Irritable bowel syndrome (IBS) is the most common functional GI disorder in which abdominal pain and/or discomfort is associated with changes in bowel habit, and with features of disordered defecation. IBS affects 10-20% of the population and causes a marked reduction of quality of life in affected individuals.The high prevalence of IBS is accompanied by large societal economic burdens and negative effects on the quality of life in affected patients. It is divided into 3 types IBS-D diarrhea predominant, IBS-C constipation predominant, IBS-M mixed sub type.

Study Overview

• Status: Withdrawn
• Conditions: Irritable Bowel Syndrome
• Intervention / Treatment: Drug: Placebo; Drug: Probiotic VSL#3

Detailed Description

Irritable bowel syndrome (IBS) is the most common functional GI disorder affecting 10-20% of the population and causing a marked reduction of quality of life in affected individuals.
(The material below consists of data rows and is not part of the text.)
/-- **p. 199, second ℍ-bound**: *"We expand the above function with respect to the variables B′. The corresponding
ℍ-function can be bounded on the same domains as above by B₃δ′_k"* — from (190) UNLOCALISED (the argument `B′` has B-size
`≤ δ′_k` by `χ′` (1.82)), (2.61) at rate `σ ≤ ⅛δ₀`, `Cκ_Bc ≤ B₃`, mean-value domination: the first member of r12's
`B15Bounds199.chainC_le`. [cite: Balaban1989LargeFieldI, (1.97) p.199; Balaban1985Variational, (190) p.308] -/
theorem boundH199C_of_ineq190 {T : Type*} {bB : BlockNorm g FB} {bout : BlockNorm g FA}
    {dH : T → FB →ₗ[ℝ] FA} {C δ₀ σ c B₃ δ'k : ℝ}
    (h190 : ∀ t, Ineq190 bB bout (dH t) C δ₀) (hC : 0 ≤ C) (hd : ∀ a b : g.Site, 0 ≤ g.dist a b)
    (hrow : RowSum g σ c) (hσ : σ ≤ δ₀ / 8) (B : FB) (y : g.Site) (hm : ∀ y', bB.loc y' B ≤ δ'k)
    {HB : FA} (hmv : ∀ s : ℝ, (∀ t, bout.loc y (dH t B) ≤ s) → bout.loc y HB ≤ s)
    (hCB : C * bB.κ * c ≤ B₃) : bout.loc y HB ≤ B₃ * δ'k := by
  have h := loc_le_global_of_meanValue h190 hC hd hrow hσ B hm y hmv
  have hδ : 0 ≤ δ'k := (bB.loc_nonneg y B).trans (hm y)
  exact h.trans (mul_le_mul_of_nonneg_right hCB hδ)

end Literature.MathematicalPhysics.QuantumFieldTheory.Balaban1983to89.B15HDecayLeaves
/-- **ONE SCALE OF THE DOUBLED TOWER = SPECTATOR STEP, THEN ONE SUBSTITUTION.**  With the alive blocks `ε•E(F)` (scale `j`) and `ε•E(F′)` (scale `j+1`, `F′` inside the
plateau of the thin/fat pair `(F, F̃)`), source blocks `B`, `B′` related by `J·B = B′`, the block substitution `T⁺ = (ε•E(F′)·S(F̃)) ⊕ J`, and a momentum covariance `C₀`
supported in the plateau: `map (toLin' M′) (effAction C₀ W) = map (toLin' T⁺) (effAction C′ (map (toLin' M) W))` — the next doubled-analysed action is ONE substitution of the
spectator step of the present one. [cite: BenfattoGiulianiMastropietro2006, §2.7 (2.70)-(2.71)] -/
theorem map_doubleRows_effAction_eq_map_doubleBlock_effAction {β : ℝ} (hβ : β ≠ 0) (F Ft : Fin N → FreqMomentum L M → ℂ)
    (hFF : ∀ ω k, Ft ω k * F ω k = F ω k) (F' : Fin N' → FreqMomentum L M → ℂ)
    (hF'pl : ∀ (ω' : Fin N') (k : FreqMomentum L M), F' ω' k ≠ 0 → ∑ ω, F ω k = 1)
    (C₀ : Matrix (HubbardFieldIdx L M) (HubbardFieldIdx L M) ℂ) (hCpl : ∀ X Y, C₀ X Y ≠ 0 → ∑ ω, F ω X.1.1 = 1 ∧ ∑ ω, F ω Y.1.1 = 1)
    (C' : Matrix ((SpaceTimeIdx L M × SectorLeg N) × Fin 2) ((SpaceTimeIdx L M × SectorLeg N) × Fin 2) ℂ)
    (hC' : ∀ p q, C' p q = if p.2 = 0 ∧ q.2 = 0 then
      ((sectorSubMatrix L M β Ft).transpose * C₀ * sectorSubMatrix L M β Ft) p.1 q.1 else 0)
    (B : Matrix (SpaceTimeIdx L M × SectorLeg N) (HubbardFieldIdx L M) ℂ) (B' : Matrix (SpaceTimeIdx L M × SectorLeg N') (HubbardFieldIdx L M) ℂ)
    (J : Matrix (SpaceTimeIdx L M × SectorLeg N') (SpaceTimeIdx L M × SectorLeg N) ℂ) (hB : J * B = B')
    (Tp : Matrix ((SpaceTimeIdx L M × SectorLeg N') × Fin 2) ((SpaceTimeIdx L M × SectorLeg N) × Fin 2) ℂ)
    (hTp : ∀ p' p, Tp p' p = if p'.2 = 0 ∧ p.2 = 0 then
      ((((imagTimeWeight β M : ℝ) : ℂ) • sectorAnalysisMatrix L M β F') * sectorSubMatrix L M β Ft) p'.1 p.1
      else if p'.2 = 1 ∧ p.2 = 1 then J p'.1 p.1 else 0)
    (Mx : Matrix ((SpaceTimeIdx L M × SectorLeg N) × Fin 2) (HubbardFieldIdx L M) ℂ)
    (hMx : ∀ p X, Mx p X = if p.2 = 0 then ((((imagTimeWeight β M : ℝ) : ℂ)) • sectorAnalysisMatrix L M β F) p.1 X else B p.1 X)
    (Mx' : Matrix ((SpaceTimeIdx L M × SectorLeg N') × Fin 2) (HubbardFieldIdx L M) ℂ)
    (hMx' : ∀ p' X, Mx' p' X = if p'.2 = 0 then ((((imagTimeWeight β M : ℝ) : ℂ)) • sectorAnalysisMatrix L M β F') p'.1 X else B' p'.1 X)
    (W : HubbardGrassmann L M) :
    ExteriorAlgebra.map (Matrix.toLin' Mx') (effAction ℂ C₀ W) = ExteriorAlgebra.map (Matrix.toLin' Tp) (effAction ℂ C' (ExteriorAlgebra.map (Matrix.toLin' Mx) W)) := by
  rw [effAction_spectatorCov_map_doubleRows_sector hβ F Ft hFF C₀ hCpl C' hC' B Mx hMx,
    map_doubleRows_eq_map_doubleBlock_map _ J Tp hTp _ _ B B'
      (smul_sectorAnalysis_mul_sectorSub_mul_smul_sectorAnalysis hβ F Ft hFF F' hF'pl) hB Mx hMx Mx' hMx']

end Sector

end Summit.HubbardSuperconductivity.HubbardSuperconductivity.Theorems.TwoVolumeDefect

end
/-- **(G4, Galois half) in link currency.** Under the hypotheses of `half_transport_of_abstract` and with the maps `Φᵢ` reading on half-classes as
`Φᵢ [x/2] = uᵢ(cᵢ·D_S·x(gᵢ)/2)` for parametrisation data `Dᵢ` and depleted forms `gᵢ` (hypotheses `hΦ₁ hΦ₂`, the shape of the future carrier's
`jacobiMap_mk`), every `x ∈ Λ_L` carries the link `∃ P, ι P = u₁(c₁·D_S·x(g₁)/2) ∧ ι (e P) = u₂(c₂·D_S·x(g₂)/2)` — the hypothesis `hlink` of
`…DeltaPosParityLinkDepleted.even_depletedPlusValue_iff_of_link`. [cite: DarmonDiamondTaylor1995, §1.5 and §1.7]
[cite: Buzzard2000LevelLoweringModTwo, Prop. 2.4] -/
theorem half_transport_link
    (hSD : heckeSelfDual_torsionBy_J0) (hBz : buzzard2000_multiplicityOne_gamma0)
    {W₁ W₂ : WeierstrassCurve ℚ} [W₁.IsElliptic] [W₁.IsGloballyMinimal] [W₂.IsElliptic]
    (ht₁ : ∀ x : ℚ, ¬ HasRationalTwoTorsionX W₁ x) (ht₂ : ∀ x : ℚ, ¬ HasRationalTwoTorsionX W₂ x)
    (hΔ₁ : ∀ s : ℚ_[2], s ^ 2 ≠ (W₁.Δ : ℚ_[2])) (hΔ₂ : ¬ IsSquare W₂.Δ)
    {N₁ N₂ : ℕ} [NeZero N₁] [NeZero N₂] (D₁ : ModularParametrizationData W₁ N₁) (D₂ : ModularParametrizationData W₂ N₂)
    (S : Finset ℕ) (hS : ∀ ℓ ∈ S, ℓ.Prime) (hL : Odd L) (hNL : N₁ * ∏ ℓ ∈ S, ℓ ^ 2 ∣ L)
    (hLS : ∀ p : ℕ, p.Prime → p ∣ L → p ∈ S)
    (hgood₁ : ∀ v : HeightOneSpectrum (𝓞 ℚ), ¬ ((primesEquiv v : ℕ) ∣ 2 * L) → W₁.HasGoodReductionAt v)
    {F : Type*} [Field F] [Algebra ℚ F] [FiniteDimensional ℚ F] (hF : finrank ℚ F = 3)
    {r₁ r₂ : F} (hr₁ : aeval r₁ (twoDivisionUCubic W₁) = 0) (hr₂ : aeval r₂ (twoDivisionUCubic W₂) = 0)
    (g₁ g₂ : CuspForm (Gamma0 L) 2)
    (Φ₁ : J0 L →+ (W₁.baseChange ℂ).toAffine.Point) (Φ₂ : J0 L →+ (W₂.baseChange ℂ).toAffine.Point)
    (hΦ₁ : ∀ x ∈ periodHomology L, Φ₁ (Submodule.Quotient.mk ((2 : ℂ)⁻¹ • x)) =
      D₁.uniformize ((D₁.c : ℂ) * (((∏ ℓ ∈ S, ℓ ^ 2 : ℕ) : ℂ) * x g₁) / 2))
    (hΦ₂ : ∀ x ∈ periodHomology L, Φ₂ (Submodule.Quotient.mk ((2 : ℂ)⁻¹ • x)) =
      D₂.uniformize ((D₂.c : ℂ) * (((∏ ℓ ∈ S, ℓ ^ 2 : ℕ) : ℂ) * x g₂) / 2))
    (gal : Field.absoluteGaloisGroup ℚ → (J0.tors L →+ J0.tors L))
    (hgal₁ : ∀ (σ : Field.absoluteGaloisGroup ℚ) (y : J0.tors L) (P : W₁.geomPoints),
      Φ₁ (y : J0 L) = W₁.geomPointsToComplex ι P → Φ₁ ((gal σ y : J0.tors L) : J0 L) = W₁.geomPointsToComplex ι (σ • P))
    (hgal₂ : ∀ (σ : Field.absoluteGaloisGroup ℚ) (y : J0.tors L) (P : W₂.geomPoints),
      Φ₂ (y : J0 L) = W₂.geomPointsToComplex ι P → Φ₂ ((gal σ y : J0.tors L) : J0 L) = W₂.geomPointsToComplex ι (σ • P))
    (hT₁ : ∀ (q : ℕ) (hq : q.Prime), ¬ q ∣ L → ∀ x ∈ periodHomology L,
      Φ₁ (Submodule.Quotient.mk ((2 : ℂ)⁻¹ •
        ((haveI : NeZero q := ⟨hq.ne_zero⟩; heckeT (Gamma0 L) 2 q).dualMap x - (W₁.LFunction q : ℂ) • x))) = 0)
    (hT₂ : ∀ (q : ℕ) (hq : q.Prime), ¬ q ∣ L → ∀ x ∈ periodHomology L,
      Φ₂ (Submodule.Quotient.mk ((2 : ℂ)⁻¹ •
        ((haveI : NeZero q := ⟨hq.ne_zero⟩; heckeT (Gamma0 L) 2 q).dualMap x - (W₁.LFunction q : ℂ) • x))) = 0)
    (hU₁ : ∀ (q : ℕ) (hq : q.Prime), q ∣ L → ∀ x ∈ periodHomology L,
      Φ₁ (Submodule.Quotient.mk ((2 : ℂ)⁻¹ • (haveI : NeZero q := ⟨hq.ne_zero⟩; heckeT (Gamma0 L) 2 q).dualMap x)) = 0)
    (hU₂ : ∀ (q : ℕ) (hq : q.Prime), q ∣ L → ∀ x ∈ periodHomology L,
      Φ₂ (Submodule.Quotient.mk ((2 : ℂ)⁻¹ • (haveI : NeZero q := ⟨hq.ne_zero⟩; heckeT (Gamma0 L) 2 q).dualMap x)) = 0)
    (hnz₁ : ∃ x ∈ periodHomology L, Φ₁ (Submodule.Quotient.mk ((2 : ℂ)⁻¹ • x)) ≠ 0)
    (hnz₂ : ∃ x ∈ periodHomology L, Φ₂ (Submodule.Quotient.mk ((2 : ℂ)⁻¹ • x)) ≠ 0)
    (e : geomTorsion W₁ (2 : ℤ) ≃+ geomTorsion W₂ (2 : ℤ))
    (he : ∀ (σ : Field.absoluteGaloisGroup ℚ) (P : geomTorsion W₁ (2 : ℤ)), e (σ • P) = σ • e P)
    {x : Module.Dual ℂ (CuspForm (Gamma0 L) 2)} (hx : x ∈ periodHomology L) :
    ∃ P : geomTorsion W₁ (2 : ℤ),
      W₁.geomPointsToComplex ι (P : geomPoints W₁) = D₁.uniformize ((D₁.c : ℂ) * (((∏ ℓ ∈ S, ℓ ^ 2 : ℕ) : ℂ) * x g₁) / 2) ∧
      W₂.geomPointsToComplex ι (e P : geomPoints W₂) = D₂.uniformize ((D₂.c : ℂ) * (((∏ ℓ ∈ S, ℓ ^ 2 : ℕ) : ℂ) * x g₂) / 2) := by
  obtain ⟨P₁, hP₁, -⟩ := existsUnique_geomTorsion_eq W₁ ι (apply_half_add_self Φ₁ hx)
  refine ⟨P₁, by rw [hP₁, hΦ₁ x hx], ?_⟩
  rw [← hΦ₂ x hx]
  exact (half_transport_of_abstract ι hSD hBz ht₁ ht₂ hΔ₁ hΔ₂ D₁.isNewformOf S hS hL hNL hLS hgood₁ hF hr₁ hr₂ Φ₁ Φ₂ gal hgal₁ hgal₂
    hT₁ hT₂ hU₁ hU₂ hnz₁ hnz₂ e he hx hP₁.symm).symm

end Transport

end Summit.BirchSwinnertonDyer.BirchSwinnertonDyer.Theorems.AlignedTransportAtTwoDeltaPosJacobianLevel

end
An altered brain-gut axis has been accepted as a main pathogenetic mechanism of IBS, which is associated with a dysfunction of the GI autonomic nervous system. These alterations may lead to abnormal visceral hypersensitivity and aberrations of gut motility. Recently, additional potential mechanisms of IBS have emerged including alteration of gut microbiota and low-grade inflammation/immune activation. These factors might lead to abnormal motility and visceral hypersensitivity and contribute to the symptoms. Naïve gut microbiota plays important roles in the maintenance of gut homeostasis by direct bactericidal effects and the evolution of both innate and adaptive immune systems. Gut microbiota is thought to play important roles in the pathogenesis of IBS. This is evident from the fact that IBS occurs more frequently after intestinal infection or antibiotics treatment. Studies have shown that the alterations of the intestinal microbiota are observed in IBS patients.Considering the relationship between alteration of gut microbiota and inflammation of gut, manipulation of gut microbiota by probiotics appears to be an ideal treatment modality for IBS. However, the beneficial effects and efficacy of altering gut microbiota by probiotics to improve the symptoms of IBS have not been consistent in clinical trials and therefore it remains uncertain as an effective treatment.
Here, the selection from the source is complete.